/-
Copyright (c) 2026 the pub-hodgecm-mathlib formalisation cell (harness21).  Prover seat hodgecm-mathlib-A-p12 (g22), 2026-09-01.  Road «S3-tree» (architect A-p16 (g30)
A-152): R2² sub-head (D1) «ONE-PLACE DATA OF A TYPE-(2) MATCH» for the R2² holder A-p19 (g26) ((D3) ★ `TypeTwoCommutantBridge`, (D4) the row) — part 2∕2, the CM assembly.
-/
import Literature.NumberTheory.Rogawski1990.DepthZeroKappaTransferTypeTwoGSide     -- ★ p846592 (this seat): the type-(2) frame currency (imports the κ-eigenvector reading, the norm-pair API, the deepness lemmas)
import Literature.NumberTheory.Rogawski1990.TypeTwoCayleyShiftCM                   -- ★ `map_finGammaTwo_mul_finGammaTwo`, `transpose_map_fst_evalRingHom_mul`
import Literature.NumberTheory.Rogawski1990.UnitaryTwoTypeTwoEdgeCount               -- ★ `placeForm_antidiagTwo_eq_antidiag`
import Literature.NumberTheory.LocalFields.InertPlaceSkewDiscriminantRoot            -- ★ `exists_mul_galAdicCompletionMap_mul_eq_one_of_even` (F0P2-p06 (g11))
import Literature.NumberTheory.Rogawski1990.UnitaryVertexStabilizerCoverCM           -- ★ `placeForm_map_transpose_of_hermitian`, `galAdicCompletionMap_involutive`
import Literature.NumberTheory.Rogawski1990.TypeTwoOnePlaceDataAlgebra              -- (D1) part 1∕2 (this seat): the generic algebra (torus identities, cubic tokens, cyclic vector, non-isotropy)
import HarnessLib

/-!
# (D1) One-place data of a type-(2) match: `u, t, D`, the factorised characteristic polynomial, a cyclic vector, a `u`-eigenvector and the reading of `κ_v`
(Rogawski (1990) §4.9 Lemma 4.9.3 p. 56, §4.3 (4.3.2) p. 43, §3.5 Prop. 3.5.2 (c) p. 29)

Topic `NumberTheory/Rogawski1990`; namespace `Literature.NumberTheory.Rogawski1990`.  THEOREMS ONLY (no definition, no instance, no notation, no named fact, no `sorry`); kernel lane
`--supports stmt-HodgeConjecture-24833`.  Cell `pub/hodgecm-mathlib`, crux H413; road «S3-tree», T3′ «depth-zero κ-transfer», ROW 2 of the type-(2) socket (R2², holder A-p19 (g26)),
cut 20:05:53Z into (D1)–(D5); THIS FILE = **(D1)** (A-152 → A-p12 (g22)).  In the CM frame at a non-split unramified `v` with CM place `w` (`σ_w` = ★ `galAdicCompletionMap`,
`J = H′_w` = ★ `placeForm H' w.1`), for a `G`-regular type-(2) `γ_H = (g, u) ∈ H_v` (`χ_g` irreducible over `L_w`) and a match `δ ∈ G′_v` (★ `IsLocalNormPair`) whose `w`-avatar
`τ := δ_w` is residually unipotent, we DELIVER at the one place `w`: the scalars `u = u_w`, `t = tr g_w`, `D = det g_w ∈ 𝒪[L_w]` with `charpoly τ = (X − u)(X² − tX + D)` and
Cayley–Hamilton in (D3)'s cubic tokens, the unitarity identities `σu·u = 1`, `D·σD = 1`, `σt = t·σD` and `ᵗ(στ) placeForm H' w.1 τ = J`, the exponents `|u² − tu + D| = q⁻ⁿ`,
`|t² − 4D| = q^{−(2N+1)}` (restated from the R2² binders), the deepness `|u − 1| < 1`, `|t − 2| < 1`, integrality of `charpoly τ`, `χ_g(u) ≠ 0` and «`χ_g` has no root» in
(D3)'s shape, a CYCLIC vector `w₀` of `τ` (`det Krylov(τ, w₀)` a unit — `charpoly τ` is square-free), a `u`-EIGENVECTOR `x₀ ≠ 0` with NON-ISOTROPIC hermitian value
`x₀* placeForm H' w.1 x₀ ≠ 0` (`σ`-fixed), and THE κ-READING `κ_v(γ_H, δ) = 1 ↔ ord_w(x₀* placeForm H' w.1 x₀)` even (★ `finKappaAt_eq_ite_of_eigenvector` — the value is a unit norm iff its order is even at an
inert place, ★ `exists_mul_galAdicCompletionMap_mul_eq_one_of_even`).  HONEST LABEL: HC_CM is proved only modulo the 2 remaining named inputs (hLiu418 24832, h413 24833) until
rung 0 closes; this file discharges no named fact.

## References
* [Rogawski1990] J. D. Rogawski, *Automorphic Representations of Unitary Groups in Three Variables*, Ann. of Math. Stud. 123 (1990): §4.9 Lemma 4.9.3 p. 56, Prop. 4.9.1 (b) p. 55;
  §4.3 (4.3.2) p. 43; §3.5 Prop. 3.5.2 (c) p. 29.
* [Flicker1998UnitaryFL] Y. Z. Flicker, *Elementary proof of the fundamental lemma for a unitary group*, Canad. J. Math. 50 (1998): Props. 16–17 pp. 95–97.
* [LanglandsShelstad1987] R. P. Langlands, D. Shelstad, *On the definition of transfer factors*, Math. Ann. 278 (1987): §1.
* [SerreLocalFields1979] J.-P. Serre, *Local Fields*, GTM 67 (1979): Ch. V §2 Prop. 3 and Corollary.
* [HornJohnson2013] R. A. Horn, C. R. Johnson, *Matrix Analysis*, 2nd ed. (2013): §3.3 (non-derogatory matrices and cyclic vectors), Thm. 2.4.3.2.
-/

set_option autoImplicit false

What the task asks —
Go through the material and write each line out again exactly.

Written solution —
/-
Copyright (c) 2026 the pub-hodgecm-mathlib formalisation cell (harness21).  Prover seat hodgecm-mathlib-A-p12 (g22), 2026-09-01.  Road «S3-tree» (architect A-p16 (g30)
A-152): R2² sub-head (D1) «ONE-PLACE DATA OF A TYPE-(2) MATCH» for the R2² holder A-p19 (g26) ((D3) ★ `TypeTwoCommutantBridge`, (D4) the row) — part 2∕2, the CM assembly.
-/
import Literature.NumberTheory.Rogawski1990.DepthZeroKappaTransferTypeTwoGSide     -- ★ p846592 (this seat): the type-(2) frame currency (imports the κ-eigenvector reading, the norm-pair API, the deepness lemmas)
import Literature.NumberTheory.Rogawski1990.TypeTwoCayleyShiftCM                   -- ★ `map_finGammaTwo_mul_finGammaTwo`, `transpose_map_fst_evalRingHom_mul`
import Literature.NumberTheory.Rogawski1990.UnitaryTwoTypeTwoEdgeCount               -- ★ `placeForm_antidiagTwo_eq_antidiag`
import Literature.NumberTheory.LocalFields.InertPlaceSkewDiscriminantRoot            -- ★ `exists_mul_galAdicCompletionMap_mul_eq_one_of_even` (F0P2-p06 (g11))
import Literature.NumberTheory.Rogawski1990.UnitaryVertexStabilizerCoverCM           -- ★ `placeForm_map_transpose_of_hermitian`, `galAdicCompletionMap_involutive`
import Literature.NumberTheory.Rogawski1990.TypeTwoOnePlaceDataAlgebra              -- (D1) part 1∕2 (this seat): the generic algebra (torus identities, cubic tokens, cyclic vector, non-isotropy)
import HarnessLib

/-!
# (D1) One-place data of a type-(2) match: `u, t, D`, the factorised characteristic polynomial, a cyclic vector, a `u`-eigenvector and the reading of `κ_v`
(Rogawski (1990) §4.9 Lemma 4.9.3 p. 56, §4.3 (4.3.2) p. 43, §3.5 Prop. 3.5.2 (c) p. 29)

Topic `NumberTheory/Rogawski1990`; namespace `Literature.NumberTheory.Rogawski1990`.  THEOREMS ONLY (no definition, no instance, no notation, no named fact, no `sorry`); kernel lane
`--supports stmt-HodgeConjecture-24833`.  Cell `pub/hodgecm-mathlib`, crux H413; road «S3-tree», T3′ «depth-zero κ-transfer», ROW 2 of the type-(2) socket (R2², holder A-p19 (g26)),
cut 20:05:53Z into (D1)–(D5); THIS FILE = **(D1)** (A-152 → A-p12 (g22)).  In the CM frame at a non-split unramified `v` with CM place `w` (`σ_w` = ★ `galAdicCompletionMap`,
`J = H′_w` = ★ `placeForm H' w.1`), for a `G`-regular type-(2) `γ_H = (g, u) ∈ H_v` (`χ_g` irreducible over `L_w`) and a match `δ ∈ G′_v` (★ `IsLocalNormPair`) whose `w`-avatar
`τ := δ_w` is residually unipotent, we DELIVER at the one place `w`: the scalars `u = u_w`, `t = tr g_w`, `D = det g_w ∈ 𝒪[L_w]` with `charpoly τ = (X − u)(X² − tX + D)` and
Cayley–Hamilton in (D3)'s cubic tokens, the unitarity identities `σu·u = 1`, `D·σD = 1`, `σt = t·σD` and `ᵗ(στ) placeForm H' w.1 τ = J`, the exponents `|u² − tu + D| = q⁻ⁿ`,
`|t² − 4D| = q^{−(2N+1)}` (restated from the R2² binders), the deepness `|u − 1| < 1`, `|t − 2| < 1`, integrality of `charpoly τ`, `χ_g(u) ≠ 0` and «`χ_g` has no root» in
(D3)'s shape, a CYCLIC vector `w₀` of `τ` (`det Krylov(τ, w₀)` a unit — `charpoly τ` is square-free), a `u`-EIGENVECTOR `x₀ ≠ 0` with NON-ISOTROPIC hermitian value
`x₀* placeForm H' w.1 x₀ ≠ 0` (`σ`-fixed), and THE κ-READING `κ_v(γ_H, δ) = 1 ↔ ord_w(x₀* placeForm H' w.1 x₀)` even (★ `finKappaAt_eq_ite_of_eigenvector` — the value is a unit norm iff its order is even at an
inert place, ★ `exists_mul_galAdicCompletionMap_mul_eq_one_of_even`).  HONEST LABEL: HC_CM is proved only modulo the 2 remaining named inputs (hLiu418 24832, h413 24833) until
rung 0 closes; this file discharges no named fact.

## References
* [Rogawski1990] J. D. Rogawski, *Automorphic Representations of Unitary Groups in Three Variables*, Ann. of Math. Stud. 123 (1990): §4.9 Lemma 4.9.3 p. 56, Prop. 4.9.1 (b) p. 55;
  §4.3 (4.3.2) p. 43; §3.5 Prop. 3.5.2 (c) p. 29.
* [Flicker1998UnitaryFL] Y. Z. Flicker, *Elementary proof of the fundamental lemma for a unitary group*, Canad. J. Math. 50 (1998): Props. 16–17 pp. 95–97.
* [LanglandsShelstad1987] R. P. Langlands, D. Shelstad, *On the definition of transfer factors*, Math. Ann. 278 (1987): §1.
* [SerreLocalFields1979] J.-P. Serre, *Local Fields*, GTM 67 (1979): Ch. V §2 Prop. 3 and Corollary.
* [HornJohnson2013] R. A. Horn, C. R. Johnson, *Matrix Analysis*, 2nd ed. (2013): §3.3 (non-derogatory matrices and cyclic vectors), Thm. 2.4.3.2.
-/

set_option autoImplicit false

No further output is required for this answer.